> [Dataset entries]
--

import Mathlib
import Summits.Ventures.HodgeRepro.Tier4.Common.AdelicRTF
import Summits.Ventures.HodgeRepro.Tier4.Common.LocalTorus
import Summits.Ventures.HodgeRepro.Tier4.Common.TestProjector
import Summits.Ventures.HodgeRepro.Tier4.Line1.FiniteLevelIsolation
import Summits.Ventures.HodgeRepro.Tier4.Line1.LocallyCompactGA
import Summits.Ventures.HodgeRepro.Tier4.Line1.SecondCountableGA
import Summits.Ventures.HodgeRepro.Tier4.Line4.FinitePlacePositivity
import Summits.Ventures.HodgeRepro.Tier4.Line4.StabilityOfProjected
import Summits.Ventures.HodgeRepro.Tier4.Line4.ProjectedSupport
import Summits.Ventures.HodgeRepro.Tier4.Line1.RTFSetting
import Summits.Ventures.HodgeRepro.Tier4.Line4.TorusProduct
import Summits.Ventures.HodgeRepro.Tier4.Line4.GASplit
import Summits.Ventures.HodgeRepro.Tier4.Line4.ConvProduct

/-!
# Tier4/Line4/ProjProduct — C-L4-PROJPROD: the `(τ′,K)`-projection of a product test function is a product function

Blind re-derivation cell `pub-hodge-repro`, Tier 4 «prove the step» (README §9–§10), seat t4-L4-p2 (prover, LINE L4,
gen 3; plan-4 g3's product-test-function bookkeeping S14443, Part C; statements VERBATIM from
proofs/t4-plan-4/work/ProductTest-STATEMENTS.lean 5652414f7ea38ea3 — Part A (GASPLIT, with the PARTS laws) and Part B
(CONVPROD, `IsProductFn`) are L4-p1's / L2-p1's modules, imported). Tree path
`lean/Summits/Ventures/HodgeRepro/Tier4/Line4/ProjProduct.lean`. Mathlib-level; no literature.

A bi-projector `biProj C ν χ f x = ∫_C conj χ(κ) ∫_C χ(κ′) f((x⁻¹κ)⁻¹κ′)` along a subgroup `C ≤ G_∞` acts on the
archimedean factor of a product function `f = f_∞(g_∞) f_f(g_f)` (the finite factor is a constant of both integrals,
pulled out by `integral_mul_const`), and along `C ≤ G_f` on the finite factor (`integral_const_mul`); the
`(τ′,K)`-projector `projTest` is the composite along `placeData ++ [levelDatum]` (`projData_eq`, `biProjList_append`),
the place data lie in `G_∞` (`localTorusAt'_subset_infinitePart`, L2-p1's ProjectedSupport), the level in `G_f` (`hK`).
The level average of a real non-negative function is real non-negative (`integral_ofReal`, `integral_nonneg`).

Nothing here says anything about the status of the Hodge conjecture for CM abelian varieties, which is NOT proved
(HC_CM is NOT proved by anyone in this repository).
-/

set_option autoImplicit false
noncomputable section
namespace Summit.Ventures.HodgeRepro.Tier4.Line4
open Summit.Ventures.HodgeRepro.Tier4 Summit.Ventures.HodgeRepro.Tier4.Common NumberField
  Summit.Ventures.HodgeRepro.Tier4.Line1 MeasureTheory
open scoped ComplexConjugate Topology Pointwise NNReal

/-! ## Helpers: `biProj` unfolded, `biProjList` on a concatenation, products through lists of archimedean data -/

section ProjProdHelpers
variable {G : Type} [Group G] [TopologicalSpace G] [IsTopologicalGroup G] [MeasurableSpace G] [BorelSpace G]

omit [TopologicalSpace G] [IsTopologicalGroup G] [BorelSpace G] in
/-- The bi-projector unfolded: `biProj C ν χ f x = ∫_C conj χ(κ) ∫_C χ(κ′) f((x⁻¹κ)⁻¹ κ′)`. -/
theorem biProj_apply (C : Subgroup G) (ν : Measure C) (χ f : G → ℂ) (x : G) :
    biProj C ν χ f x =
      ∫ κ : C, conj (χ κ) * (∫ κ' : C, conj (conj (χ κ')) * f ((x⁻¹ * κ)⁻¹ * κ') ∂ν) ∂ν := rfl

omit [IsTopologicalGroup G] [BorelSpace G] in
/-- `biProjList` of a concatenation is the composite (by the definition). -/
theorem biProjList_append (l₁ l₂ : List (ProjDatum G)) (f : G → ℂ) :
    biProjList (l₁ ++ l₂) f = biProjList l₁ (biProjList l₂ f) := by
  induction l₁ with
  | nil => rfl
  | cons d l ih => simp only [List.cons_append, biProjList, ih]

end ProjProdHelpers

/-! ## Part C — C-L4-PROJPROD -/

section ProjProd
variable {k : Type} [Field k] [NumberField k] (W : PlaneData k) [MeasurableSpace (GA W)]
  (q : QuadData k) (g g' : Matrix (Fin 4) (Fin 4) k) (eP' eM' : InfinitePlace k → ℤ)

/-- The archimedean data alone (every infinite place, no level). -/
def placeData (ν : ∀ w : InfinitePlace k, Measure (localTorusAt' W w)) : List (ProjDatum (GA W)) :=
  (Finset.univ : Finset (InfinitePlace k)).toList.map (placeDatum W q g g' eP' eM' ν)

/-- `projData = placeData ++ [levelDatum]` (by definition). -/
theorem projData_eq (ν : ∀ w : InfinitePlace k, Measure (localTorusAt' W w)) (K : Subgroup (GA W)) (νK : Measure K) :
    projData W q g g' eP' eM' ν K νK = placeData W q g g' eP' eM' ν ++ [levelDatum W K νK] := rfl

/-- A bi-projection along a datum whose subgroup lies in `G_∞` acts on the archimedean factor of a product function. -/
theorem biProj_isProductFn_of_subset_infinitePart (d : ProjDatum (GA W)) (hd : (d.C : Set (GA W)) ⊆ infinitePart W)
    {f finf ffin : GA W → ℂ} (hf : IsProductFn W f finf ffin) :
    IsProductFn W (biProj d.C d.ν d.χ f) (biProj d.C d.ν d.χ finf) ffin := by
  intro x
  have hf' : ∀ y, f y = finf (GA.ofInfPart W y) * ffin (GA.ofFinPart W y) := hf
  have hinf : ∀ κ κ' : d.C, GA.ofInfPart W ((x⁻¹ * (κ : GA W))⁻¹ * (κ' : GA W)) =
      ((GA.ofInfPart W x)⁻¹ * (κ : GA W))⁻¹ * (κ' : GA W) := by
    intro κ κ'
    rw [ofInfPart_mul, ofInfPart_inv, ofInfPart_mul, ofInfPart_inv,
      ofInfPart_eq_self_of_mem_infinitePart W (hd κ.2), ofInfPart_eq_self_of_mem_infinitePart W (hd κ'.2)]
  have hfin : ∀ κ κ' : d.C, GA.ofFinPart W ((x⁻¹ * (κ : GA W))⁻¹ * (κ' : GA W)) = GA.ofFinPart W x := by
    intro κ κ'
    rw [ofFinPart_mul, ofFinPart_inv, ofFinPart_mul, ofFinPart_inv,
      ofFinPart_eq_one_of_mem_infinitePart W (hd κ.2), ofFinPart_eq_one_of_mem_infinitePart W (hd κ'.2)]
    simp only [mul_one, inv_inv]
  simp_rw [biProj_apply, hf', hinf, hfin, ← mul_assoc, integral_mul_const, ← mul_assoc, integral_mul_const]

/-- A bi-projection along a datum whose subgroup lies in `G_f` acts on the finite factor of a product function. -/
theorem biProj_isProductFn_of_subset_finitePart (d : ProjDatum (GA W)) (hd : (d.C : Set (GA W)) ⊆ finitePart W)
    {f finf ffin : GA W → ℂ} (hf : IsProductFn W f finf ffin) :
    IsProductFn W (biProj d.C d.ν d.χ f) finf (biProj d.C d.ν d.χ ffin) := by
  intro x
  have hf' : ∀ y, f y = finf (GA.ofInfPart W y) * ffin (GA.ofFinPart W y) := hf
  have hinf : ∀ κ κ' : d.C, GA.ofInfPart W ((x⁻¹ * (κ : GA W))⁻¹ * (κ' : GA W)) = GA.ofInfPart W x := by
    intro κ κ'
    rw [ofInfPart_mul, ofInfPart_inv, ofInfPart_mul, ofInfPart_inv,
      ofInfPart_eq_one_of_mem_finitePart W (hd κ.2), ofInfPart_eq_one_of_mem_finitePart W (hd κ'.2)]
    simp only [mul_one, inv_inv]
  have hfin : ∀ κ κ' : d.C, GA.ofFinPart W ((x⁻¹ * (κ : GA W))⁻¹ * (κ' : GA W)) =
      ((GA.ofFinPart W x)⁻¹ * (κ : GA W))⁻¹ * (κ' : GA W) := by
    intro κ κ'
    rw [ofFinPart_mul, ofFinPart_inv, ofFinPart_mul, ofFinPart_inv,
      ofFinPart_eq_self_of_mem_finitePart W (hd κ.2), ofFinPart_eq_self_of_mem_finitePart W (hd κ'.2)]
  simp_rw [biProj_apply, hf', hinf, hfin, mul_left_comm _ (finf (GA.ofInfPart W x)), integral_const_mul,
    mul_left_comm _ (finf (GA.ofInfPart W x)), integral_const_mul]

/-- **C-L4-PROJPROD**: the `(τ′,K)`-projection of a product function is a product function — the archimedean projectors
applied to `f_∞`, the level projector to `f_f` (`localTorusAt'_subset_infinitePart`, `hK`). -/
theorem isProductFn_projTest (ν : ∀ w : InfinitePlace k, Measure (localTorusAt' W w)) (K : Subgroup (GA W)) (νK : Measure K)
    (hK : (K : Set (GA W)) ⊆ finitePart W) {f finf ffin : GA W → ℂ} (hf : IsProductFn W f finf ffin) :
    IsProductFn W (projTest W q g g' eP' eM' ν K νK f) (biProjList (placeData W q g g' eP' eM' ν) finf)
      (biProj K νK (fun _ => (1 : ℂ)) ffin) := by
  have hlevel : IsProductFn W (biProj K νK (fun _ => (1 : ℂ)) f) finf (biProj K νK (fun _ => (1 : ℂ)) ffin) :=
    biProj_isProductFn_of_subset_finitePart W (levelDatum W K νK) hK hf
  have hplaces : ∀ l : List (ProjDatum (GA W)), (∀ d ∈ l, (d.C : Set (GA W)) ⊆ infinitePart W) →
      ∀ {f₀ : GA W → ℂ}, IsProductFn W f₀ finf (biProj K νK (fun _ => (1 : ℂ)) ffin) →
        IsProductFn W (biProjList l f₀) (biProjList l finf) (biProj K νK (fun _ => (1 : ℂ)) ffin) := by
    intro l
    induction l with
    | nil => intro _ f₀ h; exact h
    | cons d l ih =>
      intro hl f₀ h
      exact biProj_isProductFn_of_subset_infinitePart W d (hl d (List.mem_cons_self ..))
        (ih (fun d' hd' => hl d' (List.mem_cons_of_mem _ hd')) h)
  have hsub : ∀ d ∈ placeData W q g g' eP' eM' ν, (d.C : Set (GA W)) ⊆ infinitePart W := by
    intro d hd
    obtain ⟨w, _, rfl⟩ := List.mem_map.1 hd
    exact localTorusAt'_subset_infinitePart W w
  unfold projTest
  rw [projData_eq, biProjList_append]
  exact hplaces _ hsub hlevel

/-- **The level projection of a real non-negative function is real non-negative** (the finite factor FINSUM wants):
`biProj K νK 1 f_f = ∫∫ f_f(κ y κ′)` with `f_f ≥ 0`. -/
theorem biProj_level_nonneg (K : Subgroup (GA W)) (νK : Measure K) {ffin : GA W → ℂ}
    (hreal : ∀ y, (ffin y).im = 0) (hnonneg : ∀ y, 0 ≤ (ffin y).re) (y : GA W) :
    (biProj K νK (fun _ => (1 : ℂ)) ffin y).im = 0 ∧ 0 ≤ (biProj K νK (fun _ => (1 : ℂ)) ffin y).re := by
  have hffin : ∀ z, ffin z = ((ffin z).re : ℂ) := fun z =>
    Complex.ext (by simp) (by simp [hreal z])
  have hval : biProj K νK (fun _ => (1 : ℂ)) ffin y =
      ((∫ κ : K, ∫ κ' : K, (ffin ((y⁻¹ * κ)⁻¹ * κ')).re ∂νK ∂νK : ℝ) : ℂ) := by
    rw [biProj_apply]
    have h1 : (starRingEnd ℂ) 1 = 1 := map_one _
    simp only [h1, one_mul]
    have hfun : ffin = fun z => (((ffin z).re : ℝ) : ℂ) := funext hffin
    conv_lhs => rw [hfun]
    simp only [integral_complex_ofReal]
  rw [hval]
  refine ⟨Complex.ofReal_im _, ?_⟩
  rw [Complex.ofReal_re]
  exact integral_nonneg fun κ => integral_nonneg fun κ' => hnonneg _

end ProjProd

end Summit.Ventures.HodgeRepro.Tier4.Line4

--

> [Exercise] Every line from the one containing "exact integral_nonneg fun" to the end of the material above must be written out exactly. Nothing else is wanted.

> [Answer to this task]
  exact integral_nonneg fun κ => integral_nonneg fun κ' => hnonneg _

end ProjProd

end Summit.Ventures.HodgeRepro.Tier4.Line4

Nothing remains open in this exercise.